Work task:
From the records below, set down exactly the lines starting with the line that contains "b₁ b₂ => by" and going on through the line that contains "exact (abs_add_le _". Nothing else is wanted.

Provided data:
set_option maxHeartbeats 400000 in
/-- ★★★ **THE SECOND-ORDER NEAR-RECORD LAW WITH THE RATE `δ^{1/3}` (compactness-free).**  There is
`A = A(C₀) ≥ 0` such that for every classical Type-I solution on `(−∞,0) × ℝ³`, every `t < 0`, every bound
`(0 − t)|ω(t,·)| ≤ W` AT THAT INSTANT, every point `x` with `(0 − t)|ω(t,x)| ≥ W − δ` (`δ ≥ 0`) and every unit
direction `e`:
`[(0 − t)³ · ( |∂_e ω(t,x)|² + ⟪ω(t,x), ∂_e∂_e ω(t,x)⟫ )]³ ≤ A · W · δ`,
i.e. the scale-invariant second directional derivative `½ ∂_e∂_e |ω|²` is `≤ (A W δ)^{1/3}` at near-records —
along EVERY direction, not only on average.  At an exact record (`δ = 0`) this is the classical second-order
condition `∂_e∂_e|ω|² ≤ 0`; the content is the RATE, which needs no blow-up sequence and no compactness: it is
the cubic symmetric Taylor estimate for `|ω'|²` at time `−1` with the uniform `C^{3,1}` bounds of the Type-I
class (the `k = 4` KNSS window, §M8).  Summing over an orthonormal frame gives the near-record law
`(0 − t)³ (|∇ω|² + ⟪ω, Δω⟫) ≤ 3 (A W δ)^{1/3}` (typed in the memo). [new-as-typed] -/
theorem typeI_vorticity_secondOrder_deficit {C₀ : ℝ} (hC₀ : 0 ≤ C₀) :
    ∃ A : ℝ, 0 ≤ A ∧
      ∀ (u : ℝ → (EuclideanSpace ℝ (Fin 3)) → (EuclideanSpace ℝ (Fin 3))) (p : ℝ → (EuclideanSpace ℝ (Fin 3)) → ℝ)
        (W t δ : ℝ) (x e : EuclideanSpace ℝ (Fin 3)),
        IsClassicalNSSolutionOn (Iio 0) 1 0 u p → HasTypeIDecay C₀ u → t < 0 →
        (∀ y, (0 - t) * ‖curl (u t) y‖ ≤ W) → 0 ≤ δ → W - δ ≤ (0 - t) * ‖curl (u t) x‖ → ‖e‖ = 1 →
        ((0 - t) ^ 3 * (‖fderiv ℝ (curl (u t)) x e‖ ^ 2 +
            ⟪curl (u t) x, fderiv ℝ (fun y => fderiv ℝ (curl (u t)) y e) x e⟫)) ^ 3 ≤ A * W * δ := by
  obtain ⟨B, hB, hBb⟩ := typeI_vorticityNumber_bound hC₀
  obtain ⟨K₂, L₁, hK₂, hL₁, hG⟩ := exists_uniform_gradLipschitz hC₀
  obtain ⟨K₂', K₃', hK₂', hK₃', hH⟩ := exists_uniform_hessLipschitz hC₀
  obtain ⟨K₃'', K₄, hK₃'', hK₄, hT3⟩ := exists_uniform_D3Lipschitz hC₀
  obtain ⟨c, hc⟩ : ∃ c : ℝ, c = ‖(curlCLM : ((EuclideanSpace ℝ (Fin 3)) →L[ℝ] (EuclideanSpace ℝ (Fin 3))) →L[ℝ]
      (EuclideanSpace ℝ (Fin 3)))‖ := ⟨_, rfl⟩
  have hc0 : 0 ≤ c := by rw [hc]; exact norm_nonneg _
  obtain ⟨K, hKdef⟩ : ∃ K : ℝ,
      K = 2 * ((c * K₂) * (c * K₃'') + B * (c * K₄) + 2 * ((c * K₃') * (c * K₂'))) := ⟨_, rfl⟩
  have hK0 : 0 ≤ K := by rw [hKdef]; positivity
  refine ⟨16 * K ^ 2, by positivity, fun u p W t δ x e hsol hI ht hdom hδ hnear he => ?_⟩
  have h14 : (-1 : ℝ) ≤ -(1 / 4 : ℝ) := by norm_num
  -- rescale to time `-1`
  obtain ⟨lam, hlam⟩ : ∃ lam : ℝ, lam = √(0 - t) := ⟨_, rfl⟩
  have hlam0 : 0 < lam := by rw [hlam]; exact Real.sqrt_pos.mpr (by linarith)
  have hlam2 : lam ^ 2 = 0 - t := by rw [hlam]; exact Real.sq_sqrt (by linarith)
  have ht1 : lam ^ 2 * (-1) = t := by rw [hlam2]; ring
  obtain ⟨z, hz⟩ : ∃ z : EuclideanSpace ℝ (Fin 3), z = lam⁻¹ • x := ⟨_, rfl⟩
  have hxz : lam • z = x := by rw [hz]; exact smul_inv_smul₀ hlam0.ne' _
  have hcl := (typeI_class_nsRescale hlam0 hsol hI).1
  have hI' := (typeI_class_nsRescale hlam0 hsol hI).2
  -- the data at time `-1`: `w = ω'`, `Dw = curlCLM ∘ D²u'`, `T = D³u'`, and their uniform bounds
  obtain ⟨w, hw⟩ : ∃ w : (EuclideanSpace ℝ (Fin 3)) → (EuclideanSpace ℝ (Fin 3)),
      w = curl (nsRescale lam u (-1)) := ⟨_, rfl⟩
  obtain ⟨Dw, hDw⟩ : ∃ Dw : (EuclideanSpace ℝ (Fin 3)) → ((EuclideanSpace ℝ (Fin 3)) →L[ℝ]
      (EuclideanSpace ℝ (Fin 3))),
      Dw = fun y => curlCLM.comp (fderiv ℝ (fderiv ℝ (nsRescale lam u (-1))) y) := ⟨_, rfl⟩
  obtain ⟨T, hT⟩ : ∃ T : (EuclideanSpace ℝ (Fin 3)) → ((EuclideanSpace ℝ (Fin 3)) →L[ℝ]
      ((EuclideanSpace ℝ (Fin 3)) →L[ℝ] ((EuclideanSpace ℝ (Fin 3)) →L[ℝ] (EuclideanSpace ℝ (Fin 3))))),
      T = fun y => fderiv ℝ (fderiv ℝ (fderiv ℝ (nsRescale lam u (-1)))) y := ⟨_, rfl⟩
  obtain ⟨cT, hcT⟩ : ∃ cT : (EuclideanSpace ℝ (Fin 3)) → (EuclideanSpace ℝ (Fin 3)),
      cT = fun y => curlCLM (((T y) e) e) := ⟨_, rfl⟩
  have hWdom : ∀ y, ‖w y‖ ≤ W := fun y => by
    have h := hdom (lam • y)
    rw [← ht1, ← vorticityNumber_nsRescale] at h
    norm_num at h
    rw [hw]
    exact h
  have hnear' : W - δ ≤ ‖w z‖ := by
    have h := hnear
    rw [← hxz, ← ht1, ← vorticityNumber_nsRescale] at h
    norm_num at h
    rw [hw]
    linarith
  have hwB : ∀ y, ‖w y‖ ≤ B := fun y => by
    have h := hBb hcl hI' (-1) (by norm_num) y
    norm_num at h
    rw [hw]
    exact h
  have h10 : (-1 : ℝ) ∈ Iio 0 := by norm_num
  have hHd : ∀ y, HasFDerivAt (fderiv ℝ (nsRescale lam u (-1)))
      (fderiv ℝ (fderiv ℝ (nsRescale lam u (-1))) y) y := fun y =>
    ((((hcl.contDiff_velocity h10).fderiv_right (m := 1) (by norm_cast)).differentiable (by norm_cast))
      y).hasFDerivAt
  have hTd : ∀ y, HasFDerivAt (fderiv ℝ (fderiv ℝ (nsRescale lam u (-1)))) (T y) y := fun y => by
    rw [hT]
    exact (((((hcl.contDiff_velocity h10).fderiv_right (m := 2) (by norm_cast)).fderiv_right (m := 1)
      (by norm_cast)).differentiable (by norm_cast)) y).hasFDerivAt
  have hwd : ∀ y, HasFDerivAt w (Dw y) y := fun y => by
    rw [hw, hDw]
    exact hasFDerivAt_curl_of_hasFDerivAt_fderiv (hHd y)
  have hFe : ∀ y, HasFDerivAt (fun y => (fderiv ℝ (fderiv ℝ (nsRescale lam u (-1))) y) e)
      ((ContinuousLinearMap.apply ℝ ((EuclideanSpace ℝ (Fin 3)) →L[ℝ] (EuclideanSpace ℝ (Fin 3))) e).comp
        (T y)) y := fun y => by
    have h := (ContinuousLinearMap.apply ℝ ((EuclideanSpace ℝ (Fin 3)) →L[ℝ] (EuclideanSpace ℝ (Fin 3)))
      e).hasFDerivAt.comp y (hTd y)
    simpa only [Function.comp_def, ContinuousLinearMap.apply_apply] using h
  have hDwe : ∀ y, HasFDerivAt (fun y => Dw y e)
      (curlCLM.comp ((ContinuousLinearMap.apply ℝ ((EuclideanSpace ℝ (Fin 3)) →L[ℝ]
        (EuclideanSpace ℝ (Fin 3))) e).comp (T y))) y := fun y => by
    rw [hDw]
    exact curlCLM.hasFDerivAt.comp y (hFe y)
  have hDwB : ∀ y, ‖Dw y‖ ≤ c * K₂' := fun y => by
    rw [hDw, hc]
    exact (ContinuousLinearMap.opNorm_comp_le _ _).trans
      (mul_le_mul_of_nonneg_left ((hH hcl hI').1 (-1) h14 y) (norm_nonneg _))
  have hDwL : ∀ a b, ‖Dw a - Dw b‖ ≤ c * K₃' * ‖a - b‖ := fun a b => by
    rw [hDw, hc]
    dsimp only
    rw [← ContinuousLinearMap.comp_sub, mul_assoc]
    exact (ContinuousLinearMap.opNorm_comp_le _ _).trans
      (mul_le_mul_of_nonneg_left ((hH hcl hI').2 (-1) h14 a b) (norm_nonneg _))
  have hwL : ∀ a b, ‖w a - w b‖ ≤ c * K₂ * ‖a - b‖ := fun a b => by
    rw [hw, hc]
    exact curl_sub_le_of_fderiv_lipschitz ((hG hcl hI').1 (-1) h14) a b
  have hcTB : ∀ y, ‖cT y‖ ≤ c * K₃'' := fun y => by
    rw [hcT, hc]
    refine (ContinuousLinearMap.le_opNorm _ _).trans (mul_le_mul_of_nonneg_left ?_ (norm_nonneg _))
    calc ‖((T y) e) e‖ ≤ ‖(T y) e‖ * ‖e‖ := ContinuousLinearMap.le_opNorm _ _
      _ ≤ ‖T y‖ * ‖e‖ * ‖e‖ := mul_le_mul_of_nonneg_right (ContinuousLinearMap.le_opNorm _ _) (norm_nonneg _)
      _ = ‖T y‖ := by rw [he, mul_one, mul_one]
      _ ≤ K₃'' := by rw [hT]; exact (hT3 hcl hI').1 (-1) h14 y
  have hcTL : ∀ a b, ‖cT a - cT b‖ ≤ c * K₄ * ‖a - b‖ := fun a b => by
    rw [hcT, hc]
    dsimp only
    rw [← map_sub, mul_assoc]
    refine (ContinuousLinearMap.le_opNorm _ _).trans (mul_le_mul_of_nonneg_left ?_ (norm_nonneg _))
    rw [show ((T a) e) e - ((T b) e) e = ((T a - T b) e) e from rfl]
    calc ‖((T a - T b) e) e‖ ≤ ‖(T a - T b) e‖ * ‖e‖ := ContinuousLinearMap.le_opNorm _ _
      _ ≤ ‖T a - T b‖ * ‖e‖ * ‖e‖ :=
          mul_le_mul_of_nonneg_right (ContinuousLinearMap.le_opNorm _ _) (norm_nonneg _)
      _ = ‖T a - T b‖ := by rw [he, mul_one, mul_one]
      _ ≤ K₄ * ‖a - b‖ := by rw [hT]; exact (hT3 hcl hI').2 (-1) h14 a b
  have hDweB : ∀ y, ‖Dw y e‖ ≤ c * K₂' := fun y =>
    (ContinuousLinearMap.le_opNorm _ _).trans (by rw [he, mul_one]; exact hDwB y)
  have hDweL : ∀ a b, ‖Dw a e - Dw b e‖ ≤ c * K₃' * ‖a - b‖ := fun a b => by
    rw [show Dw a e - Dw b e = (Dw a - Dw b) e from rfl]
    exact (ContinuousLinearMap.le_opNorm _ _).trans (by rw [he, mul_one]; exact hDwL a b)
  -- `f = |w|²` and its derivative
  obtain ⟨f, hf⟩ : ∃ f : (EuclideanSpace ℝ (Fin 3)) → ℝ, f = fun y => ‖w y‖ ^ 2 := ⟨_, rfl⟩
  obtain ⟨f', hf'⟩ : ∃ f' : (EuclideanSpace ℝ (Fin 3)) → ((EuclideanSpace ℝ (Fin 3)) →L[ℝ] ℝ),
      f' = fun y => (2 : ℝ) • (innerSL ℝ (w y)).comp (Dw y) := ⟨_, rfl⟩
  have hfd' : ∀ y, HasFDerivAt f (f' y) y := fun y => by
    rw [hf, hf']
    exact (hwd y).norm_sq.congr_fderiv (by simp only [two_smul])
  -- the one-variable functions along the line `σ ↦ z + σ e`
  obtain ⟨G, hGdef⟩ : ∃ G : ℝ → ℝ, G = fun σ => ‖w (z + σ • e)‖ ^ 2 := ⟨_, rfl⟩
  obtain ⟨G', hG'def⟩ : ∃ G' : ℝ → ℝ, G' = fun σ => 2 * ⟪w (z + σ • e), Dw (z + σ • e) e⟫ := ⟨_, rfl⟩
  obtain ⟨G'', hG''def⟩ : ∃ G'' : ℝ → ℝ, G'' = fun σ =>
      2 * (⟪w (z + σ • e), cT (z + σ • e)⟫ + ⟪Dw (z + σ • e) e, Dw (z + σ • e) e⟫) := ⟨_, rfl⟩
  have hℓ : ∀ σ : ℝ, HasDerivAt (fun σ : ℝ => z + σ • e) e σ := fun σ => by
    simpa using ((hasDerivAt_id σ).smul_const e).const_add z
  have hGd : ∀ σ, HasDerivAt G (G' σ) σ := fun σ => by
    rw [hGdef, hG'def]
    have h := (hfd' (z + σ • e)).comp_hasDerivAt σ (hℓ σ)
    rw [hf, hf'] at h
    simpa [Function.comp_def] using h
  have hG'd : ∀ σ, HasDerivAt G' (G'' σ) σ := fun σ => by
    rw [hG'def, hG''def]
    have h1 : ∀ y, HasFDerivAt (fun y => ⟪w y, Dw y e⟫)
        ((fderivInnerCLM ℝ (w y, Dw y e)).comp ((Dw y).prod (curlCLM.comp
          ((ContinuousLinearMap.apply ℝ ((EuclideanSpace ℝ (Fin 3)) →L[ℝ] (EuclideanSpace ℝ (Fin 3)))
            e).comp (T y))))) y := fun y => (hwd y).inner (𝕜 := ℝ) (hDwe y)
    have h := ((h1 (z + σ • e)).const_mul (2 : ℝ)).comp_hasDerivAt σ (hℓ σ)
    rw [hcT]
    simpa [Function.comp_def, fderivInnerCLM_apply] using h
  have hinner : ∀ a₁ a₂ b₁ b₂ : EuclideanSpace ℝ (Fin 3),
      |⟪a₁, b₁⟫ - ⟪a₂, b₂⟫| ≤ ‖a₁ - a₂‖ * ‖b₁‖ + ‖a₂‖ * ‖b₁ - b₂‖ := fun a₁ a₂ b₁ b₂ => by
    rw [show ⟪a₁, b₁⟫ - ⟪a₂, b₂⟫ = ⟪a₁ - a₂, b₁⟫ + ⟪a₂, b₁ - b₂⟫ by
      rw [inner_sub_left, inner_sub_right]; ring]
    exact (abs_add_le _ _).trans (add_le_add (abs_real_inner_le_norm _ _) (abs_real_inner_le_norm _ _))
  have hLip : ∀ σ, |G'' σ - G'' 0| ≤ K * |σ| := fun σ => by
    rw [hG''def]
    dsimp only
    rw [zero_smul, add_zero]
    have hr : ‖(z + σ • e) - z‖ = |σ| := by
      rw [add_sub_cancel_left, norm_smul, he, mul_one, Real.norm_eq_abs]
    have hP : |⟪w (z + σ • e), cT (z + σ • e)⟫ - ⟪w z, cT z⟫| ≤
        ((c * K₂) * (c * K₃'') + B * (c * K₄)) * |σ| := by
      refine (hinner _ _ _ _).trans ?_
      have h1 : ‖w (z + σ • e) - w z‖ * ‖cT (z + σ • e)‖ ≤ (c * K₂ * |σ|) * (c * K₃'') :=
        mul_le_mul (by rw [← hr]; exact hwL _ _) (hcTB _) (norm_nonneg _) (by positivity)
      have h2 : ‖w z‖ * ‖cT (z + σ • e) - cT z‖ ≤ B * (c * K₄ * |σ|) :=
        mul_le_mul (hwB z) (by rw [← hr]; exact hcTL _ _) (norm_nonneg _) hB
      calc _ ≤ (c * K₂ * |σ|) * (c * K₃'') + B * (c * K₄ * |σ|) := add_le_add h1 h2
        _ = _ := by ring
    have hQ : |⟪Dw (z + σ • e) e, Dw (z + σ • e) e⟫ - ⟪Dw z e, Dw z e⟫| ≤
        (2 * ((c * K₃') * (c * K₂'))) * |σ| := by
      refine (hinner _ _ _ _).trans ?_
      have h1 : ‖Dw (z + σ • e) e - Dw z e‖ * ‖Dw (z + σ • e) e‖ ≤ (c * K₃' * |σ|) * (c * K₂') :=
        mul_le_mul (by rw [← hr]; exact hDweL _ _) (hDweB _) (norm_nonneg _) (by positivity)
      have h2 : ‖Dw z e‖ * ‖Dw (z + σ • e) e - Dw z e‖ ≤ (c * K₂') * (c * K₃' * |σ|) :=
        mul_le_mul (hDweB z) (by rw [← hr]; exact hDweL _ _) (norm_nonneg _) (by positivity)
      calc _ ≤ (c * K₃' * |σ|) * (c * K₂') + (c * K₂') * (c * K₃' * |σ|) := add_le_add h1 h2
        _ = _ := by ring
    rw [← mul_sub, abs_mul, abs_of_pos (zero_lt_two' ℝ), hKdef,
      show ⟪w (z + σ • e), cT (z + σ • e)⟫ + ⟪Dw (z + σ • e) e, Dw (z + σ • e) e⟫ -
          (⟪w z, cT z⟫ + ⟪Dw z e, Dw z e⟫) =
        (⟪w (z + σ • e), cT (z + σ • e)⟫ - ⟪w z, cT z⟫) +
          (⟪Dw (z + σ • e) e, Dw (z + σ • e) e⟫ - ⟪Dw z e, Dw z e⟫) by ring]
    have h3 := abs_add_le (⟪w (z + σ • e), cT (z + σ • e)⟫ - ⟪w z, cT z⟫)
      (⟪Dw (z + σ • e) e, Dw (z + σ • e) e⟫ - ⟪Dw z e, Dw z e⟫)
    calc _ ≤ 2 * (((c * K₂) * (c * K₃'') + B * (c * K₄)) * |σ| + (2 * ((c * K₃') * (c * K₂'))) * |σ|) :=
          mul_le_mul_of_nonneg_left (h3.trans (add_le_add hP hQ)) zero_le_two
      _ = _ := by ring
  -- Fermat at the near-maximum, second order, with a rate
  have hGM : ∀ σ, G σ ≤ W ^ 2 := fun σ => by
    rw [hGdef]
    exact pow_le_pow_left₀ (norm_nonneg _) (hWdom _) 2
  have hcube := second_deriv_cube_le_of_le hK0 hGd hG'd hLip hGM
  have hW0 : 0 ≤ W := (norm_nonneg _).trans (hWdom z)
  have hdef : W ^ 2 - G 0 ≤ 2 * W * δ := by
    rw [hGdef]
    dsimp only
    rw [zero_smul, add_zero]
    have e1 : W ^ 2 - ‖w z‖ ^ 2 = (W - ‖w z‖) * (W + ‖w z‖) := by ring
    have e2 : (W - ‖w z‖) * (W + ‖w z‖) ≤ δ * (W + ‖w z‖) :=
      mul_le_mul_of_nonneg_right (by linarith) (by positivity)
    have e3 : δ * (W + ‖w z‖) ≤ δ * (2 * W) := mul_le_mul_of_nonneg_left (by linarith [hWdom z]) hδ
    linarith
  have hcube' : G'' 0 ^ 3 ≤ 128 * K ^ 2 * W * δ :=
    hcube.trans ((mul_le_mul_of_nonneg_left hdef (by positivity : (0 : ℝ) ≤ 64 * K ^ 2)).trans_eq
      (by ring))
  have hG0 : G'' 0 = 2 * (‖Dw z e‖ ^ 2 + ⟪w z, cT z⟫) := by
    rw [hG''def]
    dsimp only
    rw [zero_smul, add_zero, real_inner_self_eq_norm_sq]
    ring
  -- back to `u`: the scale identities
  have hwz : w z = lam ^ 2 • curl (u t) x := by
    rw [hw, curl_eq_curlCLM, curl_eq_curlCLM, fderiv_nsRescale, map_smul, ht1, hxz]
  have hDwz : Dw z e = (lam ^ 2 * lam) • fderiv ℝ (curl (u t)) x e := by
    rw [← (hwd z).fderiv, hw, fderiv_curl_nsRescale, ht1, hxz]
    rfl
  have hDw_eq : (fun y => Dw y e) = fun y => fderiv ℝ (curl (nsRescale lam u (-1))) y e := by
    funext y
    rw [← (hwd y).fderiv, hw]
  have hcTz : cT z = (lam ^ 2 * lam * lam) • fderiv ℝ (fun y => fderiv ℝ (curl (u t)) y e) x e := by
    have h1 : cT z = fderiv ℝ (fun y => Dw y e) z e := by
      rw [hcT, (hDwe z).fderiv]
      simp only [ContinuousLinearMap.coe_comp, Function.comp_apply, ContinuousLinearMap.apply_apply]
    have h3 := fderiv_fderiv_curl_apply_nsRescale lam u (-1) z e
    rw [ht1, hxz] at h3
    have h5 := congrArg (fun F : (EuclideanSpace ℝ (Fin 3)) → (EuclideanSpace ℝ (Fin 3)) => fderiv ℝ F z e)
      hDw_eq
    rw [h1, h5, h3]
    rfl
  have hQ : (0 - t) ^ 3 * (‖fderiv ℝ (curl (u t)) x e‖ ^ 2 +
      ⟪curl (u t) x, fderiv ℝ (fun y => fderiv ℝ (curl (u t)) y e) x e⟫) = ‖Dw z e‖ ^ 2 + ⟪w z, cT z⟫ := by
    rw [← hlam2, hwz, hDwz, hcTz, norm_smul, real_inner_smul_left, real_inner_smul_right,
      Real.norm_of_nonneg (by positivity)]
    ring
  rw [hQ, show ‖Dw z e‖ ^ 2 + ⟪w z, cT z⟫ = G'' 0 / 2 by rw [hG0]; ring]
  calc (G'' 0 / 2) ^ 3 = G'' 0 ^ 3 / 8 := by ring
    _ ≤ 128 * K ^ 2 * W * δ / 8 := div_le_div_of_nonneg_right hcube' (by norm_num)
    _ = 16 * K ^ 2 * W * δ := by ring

Answer for the task:
      |⟪a₁, b₁⟫ - ⟪a₂, b₂⟫| ≤ ‖a₁ - a₂‖ * ‖b₁‖ + ‖a₂‖ * ‖b₁ - b₂‖ := fun a₁ a₂ b₁ b₂ => by
    rw [show ⟪a₁, b₁⟫ - ⟪a₂, b₂⟫ = ⟪a₁ - a₂, b₁⟫ + ⟪a₂, b₁ - b₂⟫ by
      rw [inner_sub_left, inner_sub_right]; ring]
    exact (abs_add_le _ _).trans (add_le_add (abs_real_inner_le_norm _ _) (abs_real_inner_le_norm _ _))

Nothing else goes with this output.